Much of this heterodyne knowledge is based on our Herschel/HIFI technology. The work for the HIFI instrument included systems engineering, project management, detector development and Assembly, Integration, Verification (AIV) of the final instrument. The ISG also has a long tradition in delivery of THz and sub-mm instrumentation for ground based observatories like JCMT in Hawaii and APEX in Chile. Also a large sub-mm camera based on Kinetic Inductance Detectors (KIDs) was developed and installed on the APEX telescope. This in close collaboration with the SRON Technology group.

Group structure

The Instrument Science group is subdivided in four sections, OptX, Litho, Cryo Utrecht and Cryo Groningen reflecting the main disciplines and geographical locations.

  • The OptX section contributes in the development of enabling technologies for earth-observation and the development, operation, calibration, systems engineering and project management of optical and X-ray instrumentation, for Earth- system science and astrophysical research.
  • The Litho section uses deposition, patterning, and analysis equipment in SRON's and various other (Dutch) clean rooms for development of micro-fabrication processes, to be applied for research and space-qualified fabrication of cryogenic detector systems and optical equipment for space instruments. The section maintains, tailors, and expands the equipment in SRON's ISO class 5/6 clean room. A complete overview can be found here.
  • The Cryo section in Utrecht is currently working on the designs, modeling, and tests of transition-edge sensors as bolometers for far-infrared wavelengths and as calorimeters for X-ray detection. The Groningen Cryo section both develops detection techniques, as well as the instrumentation based on these principles.

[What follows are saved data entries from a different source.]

import Literature.NumberTheory.LFunctions.MauduitRivatTypeIIOpening
import Literature.NumberTheory.LFunctions.MauduitRivatTypeIDecomposition
import HarnessLib

/-!
# The discrete Fourier transform of the middle-digit function: the carry decomposition `G = G₁ + G₂` (Mauduit–Rivat 2015, §7, first half of Lemma 11; Müllner 2017, Lemma 5.6; proved)

Everything in this file is PROVED (plus plain definitions). It begins the formalisation, for
unitary-matrix weights `F = U ∘ f`, of §7 of C. Mauduit, J. Rivat, *Prime numbers along
Rudin–Shapiro sequences*, J. Eur. Math. Soc. 17 (2015) (Lemma 11, the mean-square estimate of
the discrete Fourier transform `G_{μ₀,μ₂−μ₀}` of `u ↦ f_{μ₁,μ₂}(u q^{μ₀})`), as adapted by
C. Müllner, Duke Math. J. 166 (2017), Lemma 5.6 ("one has to be careful to keep the order of
terms"). With `g(u) = φ(u k^{μ₀})`, `φ = f_{μ₁}⁻¹ f_{μ₂}` (`midFun`), `Λ = μ₂ − μ₀`, a scale
`μ₁ − μ₀ ≤ λ ≤ Λ`, `λ' = Λ − λ`, `α = μ₀ + λ` and a truncation parameter `ρ₃`:

* `gmat` — the unitary matrices `U(g(u))`; `gmat_eq_of_lt` — for `u = a + v k^λ` (`a < k^λ`,
  `v < k^{λ'}`): `U(g(u)) = F_{μ₁}(a k^{μ₀})ᴴ F(a k^{μ₀} + v k^α)` (MR p. 2624: "observing that
  `0 ≤ u+vq^λ < q^{μ₂−μ₀}` and `(u+vq^λ)q^{μ₀} ≡ uq^{μ₀} mod q^{μ₁}`");
* `Lmat`, `gmatMain` — the main part `F_{μ₁}(ak^{μ₀})ᴴ · [F(ak^{μ₀}+wk^α) F(wk^α)ᴴ] · F(vk^α)`
  with `w = v mod k^{ρ₃}` (MR's `G_{…,λ,1}`: the quotient `F(x)F(y)ᴴ` is replaced through the carry
  property by its truncation, which only depends on `v mod k^{ρ₃}`);
* `gmat_eq_gmatMain_of_not_mem` — they agree unless `v` is a carry violation of scale
  `(λ', α, ρ₃)`; `norm_gmat_sub_gmatMain_le` — the difference is always `≤ 2√d`;
* `sum_norm_sq_dftR_gmatErr_le` — **the `G₂`-part** (MR p. 2627: "`∑_k |G_{…,λ,2}(k+t)|² … ≤ q^{−ρ₃}`"):
  by Parseval over ALL `k^Λ` shifts, `∑_{j<k^Λ} ‖dftR (gmat − gmatMain)(j+t)‖² ≤ 4d · k^λ #V / k^Λ`,
  `V` the carry violations, hence `≤ 4dC k^{−ηρ₃}` under the carry property (`ρ₃ < λ'`).

The `G₁`-part (Cauchy–Schwarz, the Fourier property and geometric sums) and the assembly of
Lemma 11 / Lemma 10 follow in `MauduitRivatFourierL2.lean`.

## References
* C. Mauduit, J. Rivat, J. Eur. Math. Soc. 17 (2015), §7, Lemma 11 (pp. 2623–2627).
  [MauduitRivat2015]
* C. Müllner, Duke Math. J. 166 (2017) = arXiv:1602.03042, Lemma 5.6 (p. 28). [Mullner2017]
-/

noncomputable section

open Finset Complex Matrix
open scoped FourierTransform InnerProductSpace ComplexConjugate Matrix.Norms.Frobenius

namespace Literature.NumberTheory.LFunctions.MauduitRivat

variable {d : Type*} [Fintype d] [DecidableEq d] {G : Type*} [Group G]

/-! ## The middle-digit matrices and their splitting -/

/-- The unitary matrices `U(g(u))`, `g(u) = f_{μ₁}(uk^{μ₀})⁻¹ f_{μ₂}(uk^{μ₀})` (`midFun`).
[cite: MauduitRivat2015, (62) and (91)] -/
def gmat (U : G →* unitaryGroup d ℂ) (f : ℕ → G) (k μ₀ μ₁ μ₂ : ℕ) (u : ℕ) : Matrix d d ℂ :=
  (U (midFun k μ₀ μ₁ μ₂ f u) : Matrix d d ℂ)

/-- `U(g(u)) = F_{μ₁}(uk^{μ₀})ᴴ F_{μ₂}(uk^{μ₀})`. [folklore] -/
theorem gmat_apply (U : G →* unitaryGroup d ℂ) (f : ℕ → G) (k μ₀ μ₁ μ₂ u : ℕ) :
    gmat U f k μ₀ μ₁ μ₂ u =
      (umat U (trunc k μ₁ f) (u * k ^ μ₀))ᴴ * umat U (trunc k μ₂ f) (u * k ^ μ₀) := by
  rw [gmat, midFun_apply, midQuot_apply, ← conjTranspose_coe_map_mul]

/-- `‖U(g(u))‖ = √d`. [folklore] -/
theorem norm_gmat (U : G →* unitaryGroup d ℂ) (f : ℕ → G) (k μ₀ μ₁ μ₂ u : ℕ) :
    ‖gmat U f k μ₀ μ₁ μ₂ u‖ = Real.sqrt (Fintype.card d) := by
  rw [gmat, norm_coe_unitary]

/-- **The splitting `u = a + v k^λ`** (`a < k^λ`, `v < k^{λ'}`, `μ₁ − μ₀ ≤ λ`, `λ + λ' = μ₂ − μ₀`):
`U(g(a + vk^λ)) = F_{μ₁}(a k^{μ₀})ᴴ F(a k^{μ₀} + v k^{μ₀+λ})`.
[cite: MauduitRivat2015, Lemma 11 (proof, first display p. 2624)] -/
theorem gmat_add_mul (U : G →* unitaryGroup d ℂ) (f : ℕ → G) {k : ℕ} (hk : 0 < k) {μ₀ μ₁ μ₂ lam lam' : ℕ}
    (h01 : μ₀ ≤ μ₁) (hlam : μ₁ - μ₀ ≤ lam) (hsum : μ₀ + lam + lam' = μ₂) {a v : ℕ} (ha : a < k ^ lam)
    (hv : v < k ^ lam') :
    gmat U f k μ₀ μ₁ μ₂ (a + v * k ^ lam) =
      (umat U (trunc k μ₁ f) (a * k ^ μ₀))ᴴ * umat U f (a * k ^ μ₀ + v * k ^ (μ₀ + lam)) := by
  rw [gmat_apply]
  have e : (a + v * k ^ lam) * k ^ μ₀ = a * k ^ μ₀ + v * k ^ (μ₀ + lam) := by rw [pow_add]; ring
  -- `F_{μ₂}` is `F` on `[0, k^{μ₂})`
  have hlt : a * k ^ μ₀ + v * k ^ (μ₀ + lam) < k ^ μ₂ := by
    have h0 : a * k ^ μ₀ < k ^ (μ₀ + lam) := by
      calc a * k ^ μ₀ < k ^ lam * k ^ μ₀ := Nat.mul_lt_mul_of_lt_of_le ha le_rfl (by positivity)
        _ = k ^ (μ₀ + lam) := by rw [pow_add, mul_comm]
    have h2 : (v + 1) * k ^ (μ₀ + lam) ≤ k ^ lam' * k ^ (μ₀ + lam) := Nat.mul_le_mul_right _ hv
    have h3 : k ^ lam' * k ^ (μ₀ + lam) = k ^ μ₂ := by
      rw [← pow_add, ← hsum]; congr 1; omega
    nlinarith
  -- `F_{μ₁}` only sees `a k^{μ₀}`
  have hμ₁ : trunc k μ₁ f (a * k ^ μ₀ + v * k ^ (μ₀ + lam)) = trunc k μ₁ f (a * k ^ μ₀) := by
    have : v * k ^ (μ₀ + lam) = (v * k ^ (μ₀ + lam - μ₁)) * k ^ μ₁ := by
      rw [mul_assoc, ← pow_add]; congr 2; omega
    rw [this, trunc_add_mul_pow]
  rw [e, umat, umat, hμ₁, trunc_of_lt f hlt]

/-- The left factor of the main part: `L(a, w) = F_{μ₁}(ak^{μ₀})ᴴ · F(ak^{μ₀} + wk^α) F(wk^α)ᴴ`,
`α = μ₀ + λ`. [cite: MauduitRivat2015, Lemma 11 (proof: the function c_λ(w, t))] -/
def Lmat (U : G →* unitaryGroup d ℂ) (f : ℕ → G) (k μ₀ μ₁ α : ℕ) (a w : ℕ) : Matrix d d ℂ :=
  (umat U (trunc k μ₁ f) (a * k ^ μ₀))ᴴ * (umat U f (a * k ^ μ₀ + w * k ^ α) * (umat U f (w * k ^ α))ᴴ)

/-- The MAIN PART `G_{…,λ,1}` at the level of the sequence: for `u = a + vk^λ`,
`L(a, v mod k^{ρ₃}) · F(vk^α)`. [cite: MauduitRivat2015, Lemma 11 (G_{μ₀,μ₂−μ₀,λ,1})] -/
def gmatMain (U : G →* unitaryGroup d ℂ) (f : ℕ → G) (k μ₀ μ₁ lam ρ₃ : ℕ) (u : ℕ) : Matrix d d ℂ :=
  Lmat U f k μ₀ μ₁ (μ₀ + lam) (u % k ^ lam) (u / k ^ lam % k ^ ρ₃) * umat U f (u / k ^ lam * k ^ (μ₀ + lam))

/-- `‖gmatMain u‖ = √d` (a product of unitary matrices). [folklore] -/
theorem norm_gmatMain (U : G →* unitaryGroup d ℂ) (f : ℕ → G) (k μ₀ μ₁ lam ρ₃ u : ℕ) :
    ‖gmatMain U f k μ₀ μ₁ lam ρ₃ u‖ = Real.sqrt (Fintype.card d) := by
  rw [gmatMain, Lmat, norm_mul_unitary, umat_mul_conjTranspose]
  show ‖((U (trunc k μ₁ f (u % k ^ lam * k ^ μ₀)) : unitaryGroup d ℂ) : Matrix d d ℂ)ᴴ * _‖ = _
  rw [conjTranspose_coe_map_mul, norm_coe_unitary]

/-- **The main part is exact off the carry violations.** For `u = a + vk^λ` (`a < k^λ`, `v < k^{λ'}`)
with `v ∉ carryViolations k f λ' (μ₀+λ) ρ₃`: `U(g(u)) = gmatMain u`.
[cite: MauduitRivat2015, Lemma 11 (proof, (96))] -/
theorem gmat_eq_gmatMain_of_not_mem (U : G →* unitaryGroup d ℂ) (f : ℕ → G) {k : ℕ} (hk : 0 < k)
    {μ₀ μ₁ μ₂ lam lam' ρ₃ : ℕ} (h01 : μ₀ ≤ μ₁) (hlam : μ₁ - μ₀ ≤ lam) (hsum : μ₀ + lam + lam' = μ₂)
    {a v : ℕ} (ha : a < k ^ lam) (hv : v < k ^ lam')
    (hnv : v ∉ carryViolations k f lam' (μ₀ + lam) ρ₃) :
    gmat U f k μ₀ μ₁ μ₂ (a + v * k ^ lam) = gmatMain U f k μ₀ μ₁ lam ρ₃ (a + v * k ^ lam) := by
  have hklam : 0 < k ^ lam := by positivity
  have hmod : (a + v * k ^ lam) % k ^ lam = a := by rw [Nat.add_mul_mod_self_right, Nat.mod_eq_of_lt ha]
  have hdiv : (a + v * k ^ lam) / k ^ lam = v := by
    rw [Nat.add_mul_div_right _ _ hklam, Nat.div_eq_of_lt ha, zero_add]
  rw [gmat_add_mul U f hk h01 hlam hsum ha hv, gmatMain, hmod, hdiv, Lmat, Matrix.mul_assoc]
  congr 1
  -- the carry replacement: `F(x) = [F(x)F(y)ᴴ]F(y)` with the quotient truncated; `α = μ₀ + λ`
  have hKα : k ^ (μ₀ + lam) = k ^ lam * k ^ μ₀ := by rw [pow_add, mul_comm]
  have hKP : k ^ (μ₀ + lam + ρ₃) = k ^ ρ₃ * k ^ (μ₀ + lam) := by rw [pow_add, mul_comm]
  have haα : a * k ^ μ₀ < k ^ (μ₀ + lam) := by
    rw [hKα]; exact Nat.mul_lt_mul_of_lt_of_le ha le_rfl (by positivity)
  -- non-violation with `n₁ = 0`, `n₂ = a k^{μ₀}`
  have hq : f (v * k ^ (μ₀ + lam) + 0 + a * k ^ μ₀) * (f (v * k ^ (μ₀ + lam) + 0))⁻¹ =
      f ((v * k ^ (μ₀ + lam) + 0 + a * k ^ μ₀) % k ^ (μ₀ + lam + ρ₃)) *
        (f ((v * k ^ (μ₀ + lam) + 0) % k ^ (μ₀ + lam + ρ₃)))⁻¹ := by
    by_contra hne
    exact hnv (mem_carryViolations.2 ⟨hv, 0, by positivity, a * k ^ μ₀, haα, hne⟩)
  simp only [add_zero] at hq
  -- the reductions mod `k^{α+ρ₃}`
  have hred2 : (v * k ^ (μ₀ + lam)) % k ^ (μ₀ + lam + ρ₃) = (v % k ^ ρ₃) * k ^ (μ₀ + lam) := by
    rw [hKP, Nat.mul_mod_mul_right]
  have hred1 : (v * k ^ (μ₀ + lam) + a * k ^ μ₀) % k ^ (μ₀ + lam + ρ₃) =
      a * k ^ μ₀ + (v % k ^ ρ₃) * k ^ (μ₀ + lam) := by
    -- `a k^{μ₀} + (v mod k^{ρ₃}) k^α < k^{α+ρ₃}`
    have hlt : a * k ^ μ₀ + v % k ^ ρ₃ * k ^ (μ₀ + lam) < k ^ (μ₀ + lam + ρ₃) := by
      have h1 : v % k ^ ρ₃ + 1 ≤ k ^ ρ₃ := Nat.mod_lt _ (by positivity)
      calc a * k ^ μ₀ + v % k ^ ρ₃ * k ^ (μ₀ + lam) < k ^ (μ₀ + lam) + v % k ^ ρ₃ * k ^ (μ₀ + lam) := by omega
        _ = (v % k ^ ρ₃ + 1) * k ^ (μ₀ + lam) := by ring
        _ ≤ k ^ ρ₃ * k ^ (μ₀ + lam) := Nat.mul_le_mul_right _ h1
        _ = k ^ (μ₀ + lam + ρ₃) := hKP.symm
    have hv' : v * k ^ (μ₀ + lam) + a * k ^ μ₀ =
        (a * k ^ μ₀ + v % k ^ ρ₃ * k ^ (μ₀ + lam)) + (v / k ^ ρ₃) * k ^ (μ₀ + lam + ρ₃) := by
      rw [hKP]
      conv_lhs => rw [← Nat.mod_add_div v (k ^ ρ₃)]
      ring
    rw [hv', Nat.add_mul_mod_self_right, Nat.mod_eq_of_lt hlt]
  -- matrices
  have key : umat U f (a * k ^ μ₀ + v * k ^ (μ₀ + lam)) * (umat U f (v * k ^ (μ₀ + lam)))ᴴ =
      umat U f (a * k ^ μ₀ + v % k ^ ρ₃ * k ^ (μ₀ + lam)) * (umat U f (v % k ^ ρ₃ * k ^ (μ₀ + lam)))ᴴ := by
    rw [umat_mul_conjTranspose, umat_mul_conjTranspose, add_comm (a * k ^ μ₀) (v * k ^ (μ₀ + lam)), hq,
      hred1, hred2]
  calc umat U f (a * k ^ μ₀ + v * k ^ (μ₀ + lam))
      = umat U f (a * k ^ μ₀ + v * k ^ (μ₀ + lam)) * (umat U f (v * k ^ (μ₀ + lam)))ᴴ *
          umat U f (v * k ^ (μ₀ + lam)) := by
        rw [Matrix.mul_assoc, conjTranspose_mul_self_unitary, Matrix.mul_one]
    _ = umat U f (a * k ^ μ₀ + v % k ^ ρ₃ * k ^ (μ₀ + lam)) * (umat U f (v % k ^ ρ₃ * k ^ (μ₀ + lam)))ᴴ *
          umat U f (v * k ^ (μ₀ + lam)) := by rw [key]

/-- The difference of the two unitary-valued sequences is at most `2√d`. [folklore] -/
theorem norm_gmat_sub_gmatMain_le (U : G →* unitaryGroup d ℂ) (f : ℕ → G) (k μ₀ μ₁ μ₂ lam ρ₃ u : ℕ) :
    ‖gmat U f k μ₀ μ₁ μ₂ u - gmatMain U f k μ₀ μ₁ lam ρ₃ u‖ ≤ 2 * Real.sqrt (Fintype.card d) := by
  refine (norm_sub_le _ _).trans ?_
  rw [norm_gmat, norm_gmatMain]
  linarith

/-! ## The `G₂`-part by Parseval -/

/-- Counting: `#{u < k^{λ+λ'} : ⌊u/k^λ⌋ ∈ V} ≤ k^λ · #V`. [folklore] -/
theorem card_filter_div_mem_le (k lam lam' : ℕ) (V : Finset ℕ) :
    ((range (k ^ (lam + lam'))).filter (fun u => u / k ^ lam ∈ V)).card ≤ k ^ lam * V.card := by
  classical
  rcases Nat.eq_zero_or_pos (k ^ lam) with h0 | hpos
  · -- degenerate: `k^λ = 0` forces `k = 0`, `λ > 0`, and the range is empty
    have : k ^ (lam + lam') = 0 := by
      rw [pow_add, h0, zero_mul]
    simp [this]
  calc ((range (k ^ (lam + lam'))).filter (fun u => u / k ^ lam ∈ V)).card
      ≤ ((V ×ˢ range (k ^ lam)).image fun p : ℕ × ℕ => p.2 + p.1 * k ^ lam).card := by
        refine card_le_card fun u hu => ?_
        rw [mem_filter, mem_range] at hu
        rw [mem_image]
        refine ⟨(u / k ^ lam, u % k ^ lam), mem_product.2 ⟨hu.2, mem_range.2 (Nat.mod_lt _ hpos)⟩, ?_⟩
        dsimp only
        rw [mul_comm]
        exact Nat.mod_add_div u (k ^ lam)
    _ ≤ (V ×ˢ range (k ^ lam)).card := card_image_le
    _ = k ^ lam * V.card := by rw [card_product, card_range, mul_comm]

/-- **The `G₂`-part of Lemma 11** (MR p. 2627): by Parseval over all `k^Λ` integer shifts,
`∑_{j<k^Λ} ‖dftR k^Λ (gmat − gmatMain) (j + t)‖² ≤ 4d · k^λ · #V / k^Λ`, `Λ = λ + λ'`,
`V = carryViolations k f λ' (μ₀+λ) ρ₃` (`k ≥ 1`, `μ₀ ≤ μ₁`, `μ₁−μ₀ ≤ λ`).
[cite: MauduitRivat2015, Lemma 11 (proof, the estimate of G_{…,λ,2})] -/
theorem sum_norm_sq_dftR_gmatErr_le (U : G →* unitaryGroup d ℂ) (f : ℕ → G) {k : ℕ} (hk : 0 < k)
    {μ₀ μ₁ μ₂ lam lam' : ℕ} (h01 : μ₀ ≤ μ₁) (hlam : μ₁ - μ₀ ≤ lam) (hsum : μ₀ + lam + lam' = μ₂)
    (ρ₃ : ℕ) (t : ℝ) :
    ∑ j ∈ range (k ^ (lam + lam')),
        ‖dftR (k ^ (lam + lam')) (fun u => gmat U f k μ₀ μ₁ μ₂ u - gmatMain U f k μ₀ μ₁ lam ρ₃ u) ((j : ℝ) + t)‖ ^ 2 ≤
      4 * Fintype.card d * k ^ lam * (carryViolations k f lam' (μ₀ + lam) ρ₃).card / k ^ (lam + lam') := by
  classical
  have hK : 0 < k ^ (lam + lam') := by positivity
  set V := carryViolations k f lam' (μ₀ + lam) ρ₃ with hV
  rw [sum_norm_sq_dftR hK, inv_mul_eq_div, Nat.cast_pow]
  gcongr
  -- split the `u`-sum into digits and use that the difference vanishes off `V`
  rw [sum_range_pow_add_digitSplit _ k lam lam']
  have hterm : ∀ v ∈ range (k ^ lam'), ∀ a ∈ range (k ^ lam),
      ‖gmat U f k μ₀ μ₁ μ₂ (a + v * k ^ lam) - gmatMain U f k μ₀ μ₁ lam ρ₃ (a + v * k ^ lam)‖ ^ 2 ≤
        if v ∈ V then (4 * Fintype.card d : ℝ) else 0 := by
    intro v hv a ha
    split_ifs with hmem
    · have h := norm_gmat_sub_gmatMain_le U f k μ₀ μ₁ μ₂ lam ρ₃ (a + v * k ^ lam)
      have h0 := norm_nonneg (gmat U f k μ₀ μ₁ μ₂ (a + v * k ^ lam) - gmatMain U f k μ₀ μ₁ lam ρ₃ (a + v * k ^ lam))
      calc ‖gmat U f k μ₀ μ₁ μ₂ (a + v * k ^ lam) - gmatMain U f k μ₀ μ₁ lam ρ₃ (a + v * k ^ lam)‖ ^ 2
          ≤ (2 * Real.sqrt (Fintype.card d)) ^ 2 := pow_le_pow_left₀ h0 h 2
        _ = 4 * Fintype.card d := by
            rw [mul_pow, Real.sq_sqrt (Nat.cast_nonneg _)]; ring
    · rw [gmat_eq_gmatMain_of_not_mem U f hk h01 hlam hsum (mem_range.1 ha) (mem_range.1 hv) hmem,
        sub_self, norm_zero]
      simp
  calc ∑ v ∈ range (k ^ lam'), ∑ a ∈ range (k ^ lam),
        ‖gmat U f k μ₀ μ₁ μ₂ (a + v * k ^ lam) - gmatMain U f k μ₀ μ₁ lam ρ₃ (a + v * k ^ lam)‖ ^ 2
      ≤ ∑ v ∈ range (k ^ lam'), ∑ _a ∈ range (k ^ lam), (if v ∈ V then (4 * Fintype.card d : ℝ) else 0) :=
        sum_le_sum fun v hv => sum_le_sum fun a ha => hterm v hv a ha
    _ = k ^ lam * ∑ v ∈ range (k ^ lam'), (if v ∈ V then (4 * Fintype.card d : ℝ) else 0) := by
        rw [mul_sum]
        refine sum_congr rfl fun v _ => ?_
        rw [sum_const, card_range, nsmul_eq_mul, Nat.cast_pow]
    _ ≤ k ^ lam * (4 * Fintype.card d * V.card) := by
        gcongr
        rw [← sum_filter, sum_const, nsmul_eq_mul]
        calc ((((range (k ^ lam')).filter (fun v => v ∈ V)).card : ℕ) : ℝ) * (4 * Fintype.card d)
            ≤ (V.card : ℝ) * (4 * Fintype.card d) := by
              gcongr
              exact fun v hv => (mem_filter.1 hv).2
          _ = 4 * Fintype.card d * V.card := by ring
    _ = 4 * Fintype.card d * k ^ lam * V.card := by ring

/-- **The `G₂`-part under the carry property**: if `HasCarryProperty k η C f` and `ρ₃ < λ'` then
`∑_{j<k^Λ} ‖dftR k^Λ (gmat − gmatMain) (j + t)‖² ≤ 4dC · k^{−ηρ₃}` (`k ≥ 1`).
[cite: MauduitRivat2015, Lemma 11 (proof, "≤ q^{−ρ₃}")] [cite: Mullner2017, Lemma 5.6] -/
theorem sum_norm_sq_dftR_gmatErr_le_of_carry (U : G →* unitaryGroup d ℂ) {f : ℕ → G} {k : ℕ} (hk : 0 < k)
    {η C : ℝ} (hf : HasCarryProperty k η C f)
    {μ₀ μ₁ μ₂ lam lam' ρ₃ : ℕ} (h01 : μ₀ ≤ μ₁) (hlam : μ₁ - μ₀ ≤ lam) (hsum : μ₀ + lam + lam' = μ₂)
    (hρ : ρ₃ < lam') (t : ℝ) :
    ∑ j ∈ range (k ^ (lam + lam')),
        ‖dftR (k ^ (lam + lam')) (fun u => gmat U f k μ₀ μ₁ μ₂ u - gmatMain U f k μ₀ μ₁ lam ρ₃ u) ((j : ℝ) + t)‖ ^ 2 ≤
      4 * Fintype.card d * C * (k : ℝ) ^ (-(η * ρ₃)) := by
  have hkR : (0 : ℝ) < k := by exact_mod_cast hk
  refine (sum_norm_sq_dftR_gmatErr_le U f hk h01 hlam hsum ρ₃ t).trans ?_
  have hV := hf lam' (μ₀ + lam) ρ₃ hρ
  rw [div_le_iff₀ (by positivity)]
  calc 4 * (Fintype.card d : ℝ) * k ^ lam * ((carryViolations k f lam' (μ₀ + lam) ρ₃).card : ℝ)
      ≤ 4 * Fintype.card d * k ^ lam * (C * (k : ℝ) ^ ((lam' : ℝ) - η * ρ₃)) := by gcongr
    _ = 4 * Fintype.card d * C * (k : ℝ) ^ (-(η * ρ₃)) * k ^ (lam + lam') := by
        rw [show ((lam' : ℝ) - η * ρ₃) = -(η * ρ₃) + lam' by ring, Real.rpow_add hkR,
          Real.rpow_natCast, pow_add]
        ring

end Literature.NumberTheory.LFunctions.MauduitRivat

Project management and Systems Engineering

Many of the instrument scientists have project management experience with volatile R&D projects, or with instrument development for ESA, JAXA or NASA missions, sometimes with industrial collaborations. The project managers have Prince2 or IPMA certifications.

The innovative and complex nature of the instruments being developed by SRON requires a solid systems engineering practice. The ISG system experts apply the ECSS standards. Regular INCOSE trainings ensure this knowledge attitude is kept active.